Blood lymphocyte counts start to decrease during recovery after exercise, with a nadir at approximately 1–2 hours after exertion. Transient lymphopenia below pre-exercise levels is frequent, affecting mostly NK and CD8⁺ T cells and gradually returning to baseline levels, usually within 24 hours. This acute, transient lymphopenia does not reflect immunosuppression and might occur in the context of an improved immunosurveillance. Indeed, in healthy individuals, NK cell cytotoxic capacity against lymphoma and multiple myeloma cell lines increases by 60% at 1 hour after exertion, which is accompanied by a decrease in the proportion of NK cells that express the inhibitory receptor CD158b and an increase in NK cells that express the activating receptor NKG2C.
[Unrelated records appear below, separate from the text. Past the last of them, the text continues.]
import Mathlib.Tactic.Ring
import HarnessLib

/-!
# Venture HSemireg — the MECHANISM of THEOREM 2g for general g (ENGINE-W code A, SERVICE (α), RUNG 3 (i); note P5-ALPHA-MOMENT-A.md v1.8 §2 (F) (i)–(iii)):
# for commuting `x = π`, `y = π̄` and the slopes `k_a = x^a y^b` (`a + b = s = g − 1`, conjugate `k̄_a = y^a x^b`), the three identities that collapse D2's
# `(g+1)² − 4` moment conditions to `n − 1` rational equations: the SIGN PAIR (odd `p + q` dies), the DIAGONAL (`|k_a|^{2p}` is `a`-independent), and the
# ANTISYMMETRIC PAIRING `k_a^p k̄_a^q − k_b^p k̄_b^q = (xy)^{sq+bm}·(x^{(a−b)m} − y^{(a−b)m})` for `p = q + m`, `a = b + j` — general ring identities with symbolic exponents

HONEST FRAMING. Lean index of the computation cell `pub-hsemireg`, widening group ENGINE-W (code A, seat `engine-w-1`, gen 18).
POLYNOMIAL ∕ POWER-LAW IDENTITIES ONLY (any commutative ring, natural-number exponents as parameters). What is NOT formalised: the linear-algebra count «n − 1 equations in n unknowns have a
non-zero solution», rationality of (x^r − y^r)∕(x − y), abelian varieties, D2's criterion (by value), or anything object-level; nothing here says that HC, HC_CM, HC_AV or DIAG(n,d) holds.
Theorems only (0 `def`, 0 named fact, 0 `sorry`). New namespace `TwoGSlopeMechanism`. Companions: `TwoGSlopeDesignFour.lean` (#51; g = 4 with explicit weights, 23 identities),
`SplitPrimeMomentDesign.lean` (#50), `SingleOrbitMomentRule.lean` (#49).

SOURCE (the cell's own result, by value): `widen/ENGINE-W/out/p5alpha/P5-ALPHA-MOMENT-A.md` v1.8 §2 (F) «(i) M_{p,q}(𝔇) = 0 for p + q odd (the ± pairs); (ii) M_{p,p}(𝔇) = 0 for all p
(|k_a|^{2p} = N^{sp} is a-independent and Σ w_a = 0); (iii) for p − q = m ≠ 0 even, M_{p,q}(𝔇) = 2N^{sq}·Σ_{a>s∕2} w_a N^{(s−a)m}(π^{(2a−s)m} − π̄^{(2a−s)m}) … PROOF … k_a^p k̄_a^q =
π^{ap+(s−a)q}π̄^{(s−a)p+aq}, exponent difference (2a−s)m, and pairing a ↔ s−a with w_{s−a} = −w_a gives N^{min}(π^{(2a−s)m} − π̄^{(2a−s)m}) with min exponent sq + (s−a)m». What the kernel holds
(write `a = b + j` for the upper index and its partner `b`, `s = a + b`, `p = q + m`):

* `sign_pair` — `k^p k̄^q + (−k)^p (−k̄)^q = (1 + (−1)^(p+q))·k^p k̄^q` (so the `±` copies kill odd `p + q` and double even `p + q`).
* `diagonal` — `(x^a y^b)^p (y^a x^b)^p = ((x y)^(a+b))^p` (a-independent ⇒ with `Σ_a w_a = 0` every diagonal moment vanishes).
* `moment_monomial` — `(x^a y^b)^(q+m) (y^a x^b)^q = (x y)^((a+b)·q) · (x^(a m) · y^(b m))`.
* `antisymmetric_pairing` — `(x^(b+j) y^b)^(q+m) (y^(b+j) x^b)^q − (x^b y^(b+j))^(q+m) (y^b x^(b+j))^q = (x y)^((2b+j)·q + b·m) · (x^(j m) − y^(j m))`:
  the upper slope `a = b + j` minus its partner `b` leaves `N^{sq + bm}·(x^{jm} − y^{jm})` (`N = xy`, `s = 2b + j`, `b = s − a`) — the single m-dependent factor of (iii).
-/

namespace Summit.Ventures.HSemireg.TwoGSlopeMechanism

/-- **Sign pair**: `k^p k̄^q + (−k)^p(−k̄)^q = (1 + (−1)^(p+q))·k^p k̄^q`. [kernel, `ring`] -/
theorem sign_pair {R : Type*} [CommRing R] (k kb : R) (p q : ℕ) :
    k ^ p * kb ^ q + (-k) ^ p * (-kb) ^ q = (1 + (-1) ^ (p + q)) * (k ^ p * kb ^ q) := by
  have h1 : (-k) ^ p = (-1) ^ p * k ^ p := by rw [← mul_pow, neg_one_mul]
  have h2 : (-kb) ^ q = (-1) ^ q * kb ^ q := by rw [← mul_pow, neg_one_mul]
  rw [h1, h2, pow_add]
  ring

/-- **Odd `p + q`**: the sign pair vanishes. [kernel] -/
theorem sign_pair_odd {R : Type*} [CommRing R] (k kb : R) (p q : ℕ) (h : Odd (p + q)) :
    k ^ p * kb ^ q + (-k) ^ p * (-kb) ^ q = 0 := by
  rw [sign_pair, Odd.neg_one_pow h]
  ring

/-- **Diagonal**: `(x^a y^b)^p (y^a x^b)^p = ((xy)^(a+b))^p` — independent of how `s = a + b` is split. [kernel, `ring`] -/
theorem diagonal {R : Type*} [CommRing R] (x y : R) (a b p : ℕ) :
    (x ^ a * y ^ b) ^ p * (y ^ a * x ^ b) ^ p = ((x * y) ^ (a + b)) ^ p := by
  ring

/-- **Moment monomial**: `(x^a y^b)^(q+m) (y^a x^b)^q = (xy)^((a+b)q) · x^(am) · y^(bm)`. [kernel, `ring`] -/
theorem moment_monomial {R : Type*} [CommRing R] (x y : R) (a b q m : ℕ) :
    (x ^ a * y ^ b) ^ (q + m) * (y ^ a * x ^ b) ^ q = (x * y) ^ ((a + b) * q) * (x ^ (a * m) * y ^ (b * m)) := by
  ring

/-- **Antisymmetric pairing** (the heart of (iii)): for the upper slope `a = b + j` and its partner `b` (`s = 2b + j`), at `p = q + m`:
`k_a^p k̄_a^q − k_b^p k̄_b^q = (xy)^(s q + b m) · (x^(j m) − y^(j m))`. [kernel, `ring`] -/
theorem antisymmetric_pairing {R : Type*} [CommRing R] (x y : R) (b j q m : ℕ) :
    (x ^ (b + j) * y ^ b) ^ (q + m) * (y ^ (b + j) * x ^ b) ^ q - (x ^ b * y ^ (b + j)) ^ (q + m) * (y ^ b * x ^ (b + j)) ^ q
      = (x * y) ^ ((2 * b + j) * q + b * m) * (x ^ (j * m) - y ^ (j * m)) := by
  ring

/-- **Assembly of one antisymmetric pair with its sign copies**: with weight `w` on `±k_a` and `−w` on `±k_b` (`a = b + j`), the contribution to `M_{q+m, q}` is
`(1 + (−1)^m)·w·(xy)^(sq + bm)·(x^(jm) − y^(jm))` (note `(−1)^(p+q) = (−1)^m` as `p + q = 2q + m`). [kernel] -/
theorem pair_contribution {R : Type*} [CommRing R] (x y w : R) (b j q m : ℕ) :
    w * ((x ^ (b + j) * y ^ b) ^ (q + m) * (y ^ (b + j) * x ^ b) ^ q + (-(x ^ (b + j) * y ^ b)) ^ (q + m) * (-(y ^ (b + j) * x ^ b)) ^ q)
      - w * ((x ^ b * y ^ (b + j)) ^ (q + m) * (y ^ b * x ^ (b + j)) ^ q + (-(x ^ b * y ^ (b + j))) ^ (q + m) * (-(y ^ b * x ^ (b + j))) ^ q)
      = (1 + (-1) ^ m) * w * ((x * y) ^ ((2 * b + j) * q + b * m) * (x ^ (j * m) - y ^ (j * m))) := by
  rw [sign_pair, sign_pair, ← antisymmetric_pairing]
  have hm : ((-1 : R)) ^ (q + m + q) = (-1) ^ m := by
    rw [show q + m + q = m + 2 * q by ring, pow_add, pow_mul]
    norm_num
  rw [hm]
  ring

end Summit.Ventures.HSemireg.TwoGSlopeMechanism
Fluorescent cell tracking studies in rodents revealed that T cells are largely redeployed from the spleen to target organs such as the lung, bone marrow and gut. Additionally, acute physical exercise preferentially mobilises highly differentiated T cells into the circulation, many of which display phenotypes associated with exhaustion and terminal differentiation. Some of these mobilised cells appear to be more susceptible to exercise-induced apoptosis, which may create 'vacant space' (especially if acute exertion bouts are repeated frequently) for new naive T cells to take occupancy.

Immune Effects of Regular Exercise

The long-term beneficial effects of daily regular exercise might be due to the cumulative impact of 'repeated acute exercise bouts' and the subsequent salutary effects during a few hours per day. Since each bout of exercise induces myokine or exerkine secretion and induces the redeployment of massive numbers of lymphocytes, the effects of regular exercise on immune function in general and on antitumour immune function in particular might be linked, at least partly, to the progressive accumulation of frequent acute episodes of mobilisation or redistribution of effector lymphocytes.
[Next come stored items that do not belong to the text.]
/-- **An element of EVEN level is moved by `d_ρ`**: `|y| = |ϖE|^a` ⇒ `|y − ρy| ≤ |y|·exp(−d_ρ)` (`y = u·ϖE^a` with `u` a unit, `ρϖE = ϖE`, and `|u − ρu| ≤ |α|^{d_ρ}`).
[cite: Serre1979, Ch. IV §1 Prop. 3–4] -/
theorem v_sub_map_le_mul_exp_of_level (hD : IsRamifiedQuadraticDatum ρ α dρ t) (hρϖ : ρ ϖE = ϖE) (hϖE : Valued.v ϖE = exp (-2 : ℤ))
    {y : K} {a : ℕ} (hy : Valued.v y = Valued.v ϖE ^ a) : Valued.v (y - ρ y) ≤ Valued.v y * exp (-(dρ : ℤ)) := by
  obtain ⟨hρρ, -, hα, hfix, hdd, -, -⟩ := id hD
  have hϖ0 : ϖE ≠ 0 := fun h0 => by rw [h0, map_zero] at hϖE; exact exp_ne_zero hϖE.symm
  have hne : ϖE ^ a ≠ 0 := pow_ne_zero _ hϖ0
  have hvne : Valued.v (ϖE ^ a) ≠ 0 := (Valuation.ne_zero_iff _).2 hne
  set u : K := y / ϖE ^ a with hu
  have hu1 : Valued.v u = 1 := by rw [hu, map_div₀, hy, map_pow, div_self (by rwa [map_pow] at hvne)]
  have hyu : y = u * ϖE ^ a := by rw [hu, div_mul_cancel₀ y hne]
  have hsub : y - ρ y = (u - ρ u) * ϖE ^ a := by rw [hyu, map_mul, map_pow, hρϖ]; ring
  have hbd : Valued.v (u - ρ u) ≤ exp (-(dρ : ℤ)) := by
    refine (v_sub_map_le_pow_of_v_le_one hρρ hfix hα hdd hu1.le).trans_eq ?_
    rw [hα, ← exp_nsmul, nsmul_eq_mul, mul_neg, mul_one]
  have hvy : Valued.v y = Valued.v (ϖE ^ a) := by rw [hyu, map_mul, hu1, one_mul]
  rw [hsub, map_mul, hvy, mul_comm]
  exact mul_le_mul' le_rfl hbd

/-- **THE DEPTH CONDITION READ ON A MEMBER OF A LEVEL SET, RAMIFIED TOKENS (★ (D0) `forall_dual_mul_mem_iff_depthUnit`).**  For `Λ = x₀·𝒪_j` with `|y| = |ϖE|^a` (`y = dualGen x₀`)
and `|μ| = |ϖE|^m`: `μΛ^# ⊆ Λ ⟺ a ≤ m ∧ (j + a ≤ m ∨ |z − ρz| ≤ exp(2m − 2a − 2j − d_ρ))`, `z := μ∕(y·ϖE^{m−a})` (a unit).
[cite: Kottwitz1986BaseChangeUnits, §1 pp. 240–241] [cite: Jacobowitz1962, §4] [cite: Serre1979, Ch. III §6 Prop. 12] -/
theorem dep_iff_of_witness_ramified (hD : IsRamifiedQuadraticDatum ρ α dρ t) (hΘΘ : ∀ x, Θ (Θ x) = x) (hΘρ : ∀ x, Θ (ρ x) = ρ (Θ x))
    (hvΘ : ∀ x, Valued.v (Θ x) = Valued.v x) (hρϖ : ρ ϖE = ϖE) (hϖE : Valued.v ϖE = exp (-2 : ℤ)) (hh : h ≠ 0)
    {μ : K} {m : ℕ} (hμ : Valued.v μ = Valued.v ϖE ^ m) {j a : ℕ} {Λ : AddSubgroup K} {x₀ : K} (hx₀ : x₀ ≠ 0)
    (hΛ : ∀ x, x ∈ Λ ↔ ∃ z, IsOrd ρ α (ϖE ^ j) z ∧ x = x₀ * z) (hya : Valued.v (dualGen ρ Θ α (ϖE ^ j) h x₀) = Valued.v ϖE ^ a) :
    (∀ b, (∀ x ∈ Λ, Valued.v (h * Θ x * b + ρ (h * Θ x * b)) ≤ 1) → μ * b ∈ Λ) ↔
      a ≤ m ∧ (j + a ≤ m ∨
        Valued.v (μ / (dualGen ρ Θ α (ϖE ^ j) h x₀ * ϖE ^ (m - a)) - ρ (μ / (dualGen ρ Θ α (ϖE ^ j) h x₀ * ϖE ^ (m - a)))) ≤
          exp (2 * (m : ℤ) - 2 * a - 2 * j - dρ)) := by
  obtain ⟨hρρ, hvρ, hα, -, -, -, -⟩ := id hD
  have hρα := map_ne_self_of_datum hD
  have hδ := v_sub_map_eq_exp_of_datum hD
  have hint := v_sub_map_div_le_one_of_datum hD
  have hα1 : Valued.v α ≤ 1 := by rw [hα, ← exp_zero, exp_le_exp]; norm_num
  have hϖ0 : ϖE ≠ 0 := fun h0 => by rw [h0, map_zero] at hϖE; exact exp_ne_zero hϖE.symm
  have hϖ1 : Valued.v ϖE < 1 := by rw [hϖE, ← exp_zero, exp_lt_exp]; norm_num
  have hbd : ¬ j + a ≤ m → a ≤ m → Valued.v (ϖE ^ (j - (m - a)) * (α - ρ α)) = exp (2 * (m : ℤ) - 2 * a - 2 * j - dρ) := fun hjam ham => by
    rw [map_mul, hδ, map_pow, v_varpiE_pow hϖE, ← exp_add]; congr 1; omega
  simp only [dualGen] at hya ⊢
  rw [forall_dual_mul_mem_iff_depthUnit hρρ hvρ hρα hα1 hint hΘΘ hΘρ hvΘ hρϖ hϖ0 hϖ1 hh hx₀ j hΛ hya hμ]
  constructor
  · rintro ⟨ham, hor⟩
    refine ⟨ham, ?_⟩
    by_cases hjam : j + a ≤ m
    · exact Or.inl hjam
    · rcases hor with hjm | ⟨-, hz⟩
      · exact Or.inl (by omega)
      · exact Or.inr (hz.trans_eq (hbd hjam ham))
  · rintro ⟨ham, hor⟩
    refine ⟨ham, ?_⟩
    by_cases hjam : j + a ≤ m
    · exact Or.inl (by omega)
    · rcases hor with hjam' | hz
      · exact absurd hjam' hjam
      · right
        refine ⟨?_, hz.trans_eq (hbd hjam ham).symm⟩
        rw [map_div₀, map_mul, hya, map_pow, hμ, ← pow_add, Nat.add_sub_cancel' ham,
          div_self (pow_ne_zero _ ((Valuation.ne_zero_iff _).2 hϖ0))]

/-- **THE `ρ`-TWIST OF THE DEPTH UNIT, RAMIFIED TOKENS**: for `x₀ ≠ 0`, `y = h·x₀Θx₀·ϖE^j(α − ρα)` with `|y| = |ϖE|^a`, `a ≤ m`, `|μ| = |ϖE|^m`, `|μ − ρμ| = |ϖE^{jλ}(α − ρα)|`:
`|z − ρz| = |(1 + θ) + (κ − 1)|` (`θ = (ρh∕h)(ρN∕N)`, `ρy = −θy`, ★ `map_hermGen_eq_neg_mul` ∕ `v_depthQuot_sub_map_eq`) and `|κ − 1| = exp(2m − 2jλ − d_ρ)` (`κ = ρμ∕μ`).
[cite: Jacobowitz1962, §4] [cite: Serre1979, Ch. V §3] -/
theorem v_depthUnit_sub_map_eq_ramified (hD : IsRamifiedQuadraticDatum ρ α dρ t) (hρϖ : ρ ϖE = ϖE) (hϖE : Valued.v ϖE = exp (-2 : ℤ)) (hh : h ≠ 0)
    {μ : K} {m jl : ℕ} (hμ : Valued.v μ = Valued.v ϖE ^ m) (hjl : Valued.v (μ - ρ μ) = Valued.v (ϖE ^ jl * (α - ρ α)))
    {j a : ℕ} (ham : a ≤ m) {x₀ : K} (hx₀ : x₀ ≠ 0) (hya : Valued.v (h * (x₀ * Θ x₀) * (ϖE ^ j * (α - ρ α))) = Valued.v ϖE ^ a) :
    Valued.v (μ / (h * (x₀ * Θ x₀) * (ϖE ^ j * (α - ρ α)) * ϖE ^ (m - a)) - ρ (μ / (h * (x₀ * Θ x₀) * (ϖE ^ j * (α - ρ α)) * ϖE ^ (m - a)))) =
        Valued.v ((1 + ρ h / h * (ρ (x₀ * Θ x₀) / (x₀ * Θ x₀))) + (ρ μ / μ - 1)) ∧
      Valued.v (ρ μ / μ - 1) = exp (2 * (m : ℤ) - 2 * jl - dρ) := by
  -- adapted from LH4-p08 (g4)'s type-U `v_depthUnit_sub_map_eq` (tokens doubled, `d_ρ` carried)
  obtain ⟨hρρ, hvρ, -, -, -, -, -⟩ := id hD
  have hδ := v_sub_map_eq_exp_of_datum hD
  have hϖ0 : ϖE ≠ 0 := fun h0 => by rw [h0, map_zero] at hϖE; exact exp_ne_zero hϖE.symm
  have hμ0 : μ ≠ 0 := fun h0 => by
    rw [h0, map_zero, v_varpiE_pow hϖE] at hμ; exact exp_ne_zero hμ.symm
  have hΘx₀ : Θ x₀ ≠ 0 := (map_ne_zero Θ).2 hx₀
  have hN0 : x₀ * Θ x₀ ≠ 0 := mul_ne_zero hx₀ hΘx₀
  have hc : ρ (ϖE ^ j) = ϖE ^ j := by rw [map_pow, hρϖ]
  have hy0 : h * (x₀ * Θ x₀) * (ϖE ^ j * (α - ρ α)) ≠ 0 := fun h0 => by
    rw [h0, map_zero, v_varpiE_pow hϖE] at hya; exact exp_ne_zero hya.symm
  have hρy := map_hermGen_eq_neg_mul (ρ := ρ) (Θ := Θ) (α := α) hρρ hc hh hx₀ hΘx₀
  have hθ : Valued.v (ρ h / h * (ρ (x₀ * Θ x₀) / (x₀ * Θ x₀))) = 1 := by
    rw [map_mul, map_div₀, map_div₀, hvρ, hvρ, div_self ((Valuation.ne_zero_iff _).2 hh),
      div_self ((Valuation.ne_zero_iff _).2 hN0), mul_one]
  have hy'0 : h * (x₀ * Θ x₀) * (ϖE ^ j * (α - ρ α)) * ϖE ^ (m - a) ≠ 0 := mul_ne_zero hy0 (pow_ne_zero _ hϖ0)
  have hρy' : ρ (h * (x₀ * Θ x₀) * (ϖE ^ j * (α - ρ α)) * ϖE ^ (m - a)) =
      -(ρ h / h * (ρ (x₀ * Θ x₀) / (x₀ * Θ x₀)) * (h * (x₀ * Θ x₀) * (ϖE ^ j * (α - ρ α)) * ϖE ^ (m - a))) := by
    rw [map_mul ρ _ (ϖE ^ (m - a)), map_pow, hρϖ, hρy]; ring
  have key := v_depthQuot_sub_map_eq (ρ := ρ) hρy' hθ hy'0 (map_zero ρ) hμ0
  simp only [sub_zero] at key
  have hvz : Valued.v (μ / (h * (x₀ * Θ x₀) * (ϖE ^ j * (α - ρ α)) * ϖE ^ (m - a))) = 1 := by
    rw [map_div₀, map_mul, hya, map_pow, hμ, ← pow_add, Nat.add_sub_cancel' ham,
      div_self (pow_ne_zero _ ((Valuation.ne_zero_iff _).2 hϖ0))]
  refine ⟨by rw [key.1, hvz, one_mul], ?_⟩
  rw [key.2, hjl, map_mul, map_pow, hδ, hμ, v_varpiE_pow hϖE, v_varpiE_pow hϖE, ← exp_add, ← exp_sub]
  congr 1; ring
Regular exercise can increase natural killer (NK) cell cytotoxic activity against tumour cells, which can be accompanied by changes at the NK cell proteome level. Regular exercise might reshape the T cell repertoire by potentially increasing the proportion of naive CD8⁺ T cells while also increasing immune cell infiltrates in tumours. In addition, regular exercise attenuates chronic systemic inflammation — a condition associated with higher cancer risk — and increases gut microbiota diversity, while also potentially reducing the levels of tumour-promoting bacteria.

Although a single exercise session mobilises NK cells into the bloodstream, this does not suffice to increase prostate NK cell infiltrates. Yet, a higher number of training sessions over an 8-week period correlated with greater prostate NK cell infiltrates in patients with this malignancy, and good adherence to the programme (up to 4 days a week) led to higher increases in tumour infiltrates at end intervention (mean change of +1.60 cells mm⁻²) compared with non-exercising controls (+0.44 cells mm⁻²).

Through its ability to rapidly mobilise and increase circulating T cells, acute exercise has been postulated as a method to enrich T cells in the blood before leukapheresis, which will then be used for adoptive transfer immunotherapies that require ex vivo expansion (such as CAR T cells).